A Quickstart Tutorial for MLDev
Contents
Installation instructions
Please, check the project README.md for installation instructions.
Hello World!
Example for version v0.3 and above
Let us start with a simple Hello World! example.
MLDev uses YAML to describe experiments. We are going to write a simple YAML file that
prints out Hello World!
, the current time and then exits.
Step 1. Create a pipeline
After you install MLDev, create an empty folder hello_world
in your home directory.
Create an empty experiment.yml
file in the hello_world
folder.
Each experiment contains at least one pipeline. A pipeline is a sequence of steps called stages. Stages are units of computation. That is, it can be repeated as a whole. Stages take inputs from disk and produce outputs, which are in turn persisted to disk or other storage.
In order to run an experiment we create a pipeline of type GenericPipeline
with a single stage.
This basic stage does not take any inputs nor provides output files.

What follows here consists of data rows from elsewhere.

/-- **EVERY `d ≥ 1`: THE OSTERWALDER–SEILER CLAUSE FOR EVERY DLR STATE OF EVERY MEMBER OF THE TIER-2 BALL**
(`SU(N)`, `N ≥ 1`, 't Hooft `β`, tree coupling `N β`): for a one-link Poincaré/variance pair `(c, v)` on the
staple ball `‖B‖_op ≤ b ⊇ 2(d−1)|β|`, a weight `t > 0` and loads `(a, Λ)` with
`6(d−1)|β| e^{a} e^{t} √(c v) + e^{a/2} √c Λ < 1`, every DLR state `μ` of every member `W ∈ MemBallZdS a Λ t`
has the rate `t` at which `cov_μ(F₁, F₂ ∘ θ_x)` decays exponentially for ALL bounded measurable local
observables `F₁, F₂` (the body of `IsMassiveState` with `4 ↦ d`, gauge-invariance binders dropped). -/
theorem massiveClause_onBallZdS_of_pair (hd : 1 ≤ d) (hN : 1 ≤ N) {β b c v a Λ t : ℝ}
    (hc : 0 ≤ c) (hv : 0 ≤ v) (hb : |β| * (2 * ((d : ℝ) - 1)) ≤ b)
    (hP : ∀ B : Matrix (Fin N) (Fin N) ℂ, matrixOpNorm B ≤ b →
      ∀ (ψ : Matrix.specialUnitaryGroup (Fin N) ℂ → ℝ) (M : ℝ), 0 ≤ M →
        (∀ x y, |ψ x - ψ y| ≤ M * suFrobDist x y) →
        Var[ψ; (haarProbability (Matrix.specialUnitaryGroup (Fin N) ℂ)).tilted
          fun g => (N : ℝ) * ((g : Matrix (Fin N) (Fin N) ℂ) * B).trace.re] ≤ c * M ^ 2)
    (hVB : ∀ B : Matrix (Fin N) (Fin N) ℂ, matrixOpNorm B ≤ b → ∀ Δ : Matrix (Fin N) (Fin N) ℂ,
      Var[fun g : Matrix.specialUnitaryGroup (Fin N) ℂ =>
          (N : ℝ) * ((g : Matrix (Fin N) (Fin N) ℂ) * Δ).trace.re;
        (haarProbability (Matrix.specialUnitaryGroup (Fin N) ℂ)).tilted
          fun g => (N : ℝ) * ((g : Matrix (Fin N) (Fin N) ℂ) * B).trace.re] ≤ v * frobNorm Δ ^ 2)
    (ht : 0 < t)
    (hρ : 6 * ((d : ℝ) - 1) * |β| * (Real.exp a * Real.exp t * Real.sqrt (c * v)) +
      Real.exp (a / 2) * Real.sqrt c * Λ < 1)
    {W : Potential (ZdEdge d) (Matrix.specialUnitaryGroup (Fin N) ℂ)} (hW : MemBallZdS a Λ t W) :
    ∀ μ ∈ perturbedGibbsMeasuresS (d := d) (fundamentalRep (Fin N)) ((N : ℝ) * β) W,
      ∃ m : ℝ, ∀ F₁ F₂ : LGConfig d (Matrix.specialUnitaryGroup (Fin N) ℂ) → ℝ,
        Literature.MathematicalPhysics.QuantumLattice.IsLocalObservable F₁ →
        Literature.MathematicalPhysics.QuantumLattice.IsLocalObservable F₂ →
        Measurable F₁ → Measurable F₂ → (∃ C, ∀ U, |F₁ U| ≤ C) → (∃ C, ∀ U, |F₂ U| ≤ C) →
          HasExponentialDecayRate
            (fun x : Site d => cov[F₁, fun U => F₂ (Literature.MathematicalPhysics.QuantumLattice.configShift x U); μ]) m := by
  intro μ hμ
  obtain ⟨B, hB⟩ := hW.summable
  obtain ⟨osc, lip, ℓ, hosc, hlip, hoscs, hosca, hlips, hℓ, hℓs, hℓt⟩ := hW.loads
  refine ⟨t, fun F₁ F₂ h₁ h₂ h₁m h₂m hb₁ hb₂ => ⟨ht, ?_⟩⟩
  exact perturbedS_covariance_decay_quasilocal hd hN hc hv hb hP hVB hB hW.continuous hW.dependsOn hosc hoscs
    hosca hlip hlips hℓ ht.le hℓs hℓt hρ hμ F₁ F₂ h₁ h₂ h₁m h₂m hb₁ hb₂

/-- **Plaquette–plaquette decay for every DLR state of every member of the tier-2 ball, every `d ≥ 1`**
(tree criterion `not_exists_clusteringRate_of_not_hasExponentialDecay_plaquetteCorrFn` applied to the clause). -/
theorem hasExponentialDecay_plaquetteCorrFn_onBallZdS_of_pair [NeZero d] (hd : 1 ≤ d) (hN : 1 ≤ N)
    {β b c v a Λ t : ℝ}
    (hc : 0 ≤ c) (hv : 0 ≤ v) (hb : |β| * (2 * ((d : ℝ) - 1)) ≤ b)
    (hP : ∀ B : Matrix (Fin N) (Fin N) ℂ, matrixOpNorm B ≤ b →
      ∀ (ψ : Matrix.specialUnitaryGroup (Fin N) ℂ → ℝ) (M : ℝ), 0 ≤ M →
        (∀ x y, |ψ x - ψ y| ≤ M * suFrobDist x y) →
        Var[ψ; (haarProbability (Matrix.specialUnitaryGroup (Fin N) ℂ)).tilted
          fun g => (N : ℝ) * ((g : Matrix (Fin N) (Fin N) ℂ) * B).trace.re] ≤ c * M ^ 2)
    (hVB : ∀ B : Matrix (Fin N) (Fin N) ℂ, matrixOpNorm B ≤ b → ∀ Δ : Matrix (Fin N) (Fin N) ℂ,
      Var[fun g : Matrix.specialUnitaryGroup (Fin N) ℂ =>
          (N : ℝ) * ((g : Matrix (Fin N) (Fin N) ℂ) * Δ).trace.re;
        (haarProbability (Matrix.specialUnitaryGroup (Fin N) ℂ)).tilted
          fun g => (N : ℝ) * ((g : Matrix (Fin N) (Fin N) ℂ) * B).trace.re] ≤ v * frobNorm Δ ^ 2)
    (ht : 0 < t)
    (hρ : 6 * ((d : ℝ) - 1) * |β| * (Real.exp a * Real.exp t * Real.sqrt (c * v)) +
      Real.exp (a / 2) * Real.sqrt c * Λ < 1)
    {W : Potential (ZdEdge d) (Matrix.specialUnitaryGroup (Fin N) ℂ)} (hW : MemBallZdS a Λ t W) :
    ∀ μ ∈ perturbedGibbsMeasuresS (d := d) (fundamentalRep (Fin N)) ((N : ℝ) * β) W,
      HasExponentialDecay (plaquetteCorrFn (fundamentalRep (Fin N)) μ) := by
  intro μ hμ
  haveI : SecondCountableTopology (Matrix (Fin N) (Fin N) ℂ) :=
    inferInstanceAs (SecondCountableTopology (Fin N → Fin N → ℂ))
  haveI : SecondCountableTopology (Matrix.specialUnitaryGroup (Fin N) ℂ) :=
    Topology.IsEmbedding.subtypeVal.secondCountableTopology
  have hGibbs : IsGibbsMeasure (perturbedYMS (d := d) (fundamentalRep (Fin N)) ((N : ℝ) * β) W) μ := hμ
  haveI : IsProbabilityMeasure μ := hGibbs.isProbabilityMeasure
  obtain ⟨m, hm⟩ := massiveClause_onBallZdS_of_pair hd hN hc hv hb hP hVB ht hρ hW μ hμ
  by_contra hneg
  exact Literature.Barriers.QuantumFields.not_exists_clusteringRate_of_not_hasExponentialDecay_plaquetteCorrFn
    (fundamentalRep (Fin N)) (continuous_fundamentalRep (Fin N))
    (fun U => fundamentalRep_mem_unitaryGroup U) hneg
    ⟨m, fun F₁ F₂ h₁ h₂ h₁m h₂m hb₁ hb₂ _ _ => hm F₁ F₂ h₁ h₂ h₁m h₂m hb₁ hb₂⟩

run_hello_world: !GenericPipeline
runs:
- !BasicStage
name: hello_world
The name hello_world
of the stage is used to log when the stage runs.
Step 2. Add a script to the stage hello_world
Then we add two bash
commands to the stage script:
field.
Here are the annotated contents of the experiment file.
pipeline: !GenericPipeline
# the pipeline sets the sequence of steps
runs:
- !BasicStage
# each step is a state
# which takes inputs from disk and
# puts outputs back to disk
name: hello_world
script:
# this is our bash script
- echo Hello World!
# note that we need not to escape double quotes
# if we use text block like this
- >
echo "Time is $(date)"
In this example we use a text block prefix „>“ from YAML that combines all similarly indented lines after it to a single line.
Step 3. Setup and run the experiment
applies to v0.3
Let us configure our experiment and set up a virtual environment for our experiment.
Generally, MLDev uses python venv
to manage code dependencies.
But in this experiment we do not have any python code yet, so initialization is simple.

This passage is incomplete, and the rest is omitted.